Ceci appelle les remarques suivantes : 
Le rôle essentiel que joue le directeur pour la nomination des responsables médicaux est souvent source de problèmes (blocage de candidatures sans raison valable). Ces mêmes problèmes peuvent exister également dans le conseil médical, avec la cooptation de candidature sur des critères extra-professionnels. Pour cette raison, le syndicat a demandé depuis plusieurs années que l’accès à la chefferie de service soit par concours national avec un jury de spécialistes, disposition longtemps refusée par le ministère (pour des raisons faciles à deviner). C’est là aussi un des amendements demandés dans le statut particulier.

Dans le cas où un établissement est dépourvu de spécialistes remplissant les conditions réglementaires :

  • Si un spécialiste remplit les conditions pour être chef d’unité, il sera chef d’unité sur décision ministérielle et chef de service par interim sur décision locale établie par le directeur.
  • Dans le cas des établissements dont les effectifs sont composés exclusivement de spécialistes en service civil, un spécialiste pourra prétendre à ces postes supérieurs mais sur décision locale, et dans le cas où il n’ y a pas de candidats, le directeur est en droit de désigner lui-même un chef de service par intérim pour assurer le bonne marche de l’établissement.
  • Dans le cas où la chefferie de service par intérim dans un EPH ou EHS est assurée par un praticien généraliste ( ce dernier ne peut pas être titulaire, car son statut ne lui ouvre pas droit aux postes supérieurs de chef de service et d’unité), les praticien spécialiste est prioritaire s’il en formule la demande ( même à titre intérimaire s’il n’a pas l’ancienneté suffisante).

Il est à noter que la chefferie de service sur décision locale confère les mêmes prérogatives au sein de l’établissement qu’une chefferie de service par décision ministérielle, sauf qu’elle n’est pas rétribuée par la fonction publique.

Autre précision, les postes de chef de service et de chef d’unité sont des postes structurels et non des postes budgétaires ouverts à la demande: ils accompagnent les services existants. Ce qui peut dire qu’un spécialiste ne peut postuler que si le service/unité en question figure sur l’arrêté portant création de services de l’établissement et de leurs unités constitutives. Si le service /unité n’existe pas, une activité documentée peut être érigée en service par la DGSS/MSPRH sur proposition du conseil médical, avec dossier à l’appui . ce n’est qu’une fois le service/unité créés, le spécialiste pourra postuler à ces postes supérieurs.

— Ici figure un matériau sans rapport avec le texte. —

/-- `im {∞, r}_f = [r]⁻_f · Ω⁻_f` for a rational newform. -/
theorem im_modularSymbol_eq (hf : IsNewform0 f) (hQ : coeffField f = ⊥) (r : ℚ) :
    (modularSymbol f r).im = (ratMinusSymbol f r : ℝ) * minusPeriod f := by
  obtain ⟨hΩ, -⟩ := IsNewform0.exists_rat_smul_minusPeriod_holds (f := f) hf hQ
  have hreal : ∀ n, (cuspCoeff f n).im = 0 := cuspCoeff_im_eq_zero_of_coeffField_eq_bot hQ
  have hM := minusSymbol_eq_im_mul_I_holds f hreal r
  have him : (minusSymbol f r).im = (modularSymbol f r).im := by
    rw [hM, Complex.mul_im, Complex.ofReal_re, Complex.ofReal_im, Complex.I_re, Complex.I_im]
    ring
  rw [← him, ratCast_ratMinusSymbol f hf hQ r, normalizedMinusSymbol, div_mul_cancel₀ _ hΩ]

/-- Every period of `f` has imaginary part in `u·Ω⁻_f·ℤ` for a symbol unit `u`. -/
theorem exists_int_im_eq_of_mem_periodLattice (hf : IsNewform0 f) (hQ : coeffField f = ⊥) {u : ℚ}
    (hu : IsMinusSymbolUnit f u) {z : ℂ} (hz : z ∈ periodLattice f) :
    ∃ m : ℤ, z.im = m * (u : ℝ) * minusPeriod f := by
  induction hz using AddSubgroup.closure_induction with
  | mem x hx =>
    obtain ⟨γ, rfl⟩ := hx
    unfold cuspSymbol
    split_ifs with h
    · exact ⟨0, by simp⟩
    · obtain ⟨zz, hzz⟩ := hu.2 ((((γ : SL(2, ℤ)) 0 0 : ℤ) : ℚ) / (((γ : SL(2, ℤ)) 1 0 : ℤ) : ℚ))
      refine ⟨zz, ?_⟩
      rw [im_modularSymbol_eq hf hQ, hzz]
      push_cast
      ring
  | zero => exact ⟨0, by simp⟩
  | add x y _ _ ihx ihy =>
    obtain ⟨mx, hx⟩ := ihx
    obtain ⟨my, hy⟩ := ihy
    exact ⟨mx + my, by rw [Complex.add_im, hx, hy]; push_cast; ring⟩
  | neg x _ ih =>
    obtain ⟨m, hm⟩ := ih
    exact ⟨-m, by rw [Complex.neg_im, hm]; push_cast; ring⟩
import Literature.Barriers.AtomisticToContinuum.AnticontinuumLocalizationBounds2
import Literature.Barriers.AtomisticToContinuum.AnticontinuumLocalizationMajorant
import Literature.Barriers.AtomisticToContinuum.AnticontinuumLocalizationZMeasure
import HarnessLib

/-!
# De Roeck–Huveneers 2015, Theorem 1 for the rotor chain on a window, from resonance cut-offs

`Literature/Barriers/AtomisticToContinuum/` — the assembly of §5 of W. De Roeck, F. Huveneers,
CPAM 68 (2015), arXiv:1305.5127: given resonance cut-offs `Θ` (the interface to §4), a bond of
the window with ROOM, `n₁ = 2n₀ + 1` stages and the scale `δ = ε^{1/4}`, the explicit pair
`U = U₀`, `G = G₀` of `AnticontinuumLocalizationSolution.lean` is a WINDOW SOLUTION in the sense of
`AnticontinuumLocalizationThm1Window.lean` — smooth, `2π`-periodic in the angles, local within
`locRad`, `εJ = L_H U + ε^{n₀+1} G`, and the four Gaussian bounds `⟨U²⟩ ≤ Cε^{1/4}`,
`⟨(∂U)²⟩ ≤ Cε^{-1/4}`, `⟨G²⟩ ≤ C`, `⟨(∂G)²⟩ ≤ C` for `0 < ε < 1` (`windowSolution_of_cutoffs`,
PROVED). The exponent bookkeeping: `n₂ ≥ 8n₀ + 12`. [cite: DeRoeckHuveneers2015, §2.3 Thm 1 and §5.6]
-/

noncomputable section

open MeasureTheory ProbabilityTheory Function Set Finset Filter Metric
open scoped ENNReal NNReal ContDiff BigOperators Topology

namespace Literature.Barriers.AtomisticToContinuum.HeatConduction.RotorChain

open Literature.MathematicalPhysics.KineticTheory.HeatConduction
open Literature.Analysis.Calculus Literature.Analysis.Calculus.IsDeltaSymbol
open Literature.Algebra.Lie Literature.Algebra.Lie.TruncSeries
open Literature.Probability.Distributions

variable {m : ℕ}

/-! ### The scale `δ = ε^{1/4}` -/

/-- The scale. [cite: DeRoeckHuveneers2015, §5.6 ("Let us fix `δ = ε^{1/4}`")] -/
def scale (ε : ℝ) : ℝ := ε ^ (1 / 4 : ℝ)

/-- `δ > 0`. [folklore] -/
theorem scale_pos {ε : ℝ} (hε : 0 < ε) : 0 < scale ε := Real.rpow_pos_of_pos hε _

/-- `δ ≤ 1` for `ε ≤ 1`. [folklore] -/
theorem scale_le_one {ε : ℝ} (hε : 0 < ε) (hε1 : ε ≤ 1) : scale ε ≤ 1 := Real.rpow_le_one hε.le hε1 (by norm_num)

Quant aux spécialistes exerçant dans les EPSP, les seules spécialités érigées en services et où ils peuvent prétendre à des postes supérieurs sont l’épidémiologie ( EPSP), la pneumologie( UTCMR), et la médecine du travail. Dans de rares cas ont pu être créées des services ou unités spécialisées gérées par des spécialistes , mais ils restent l’exception.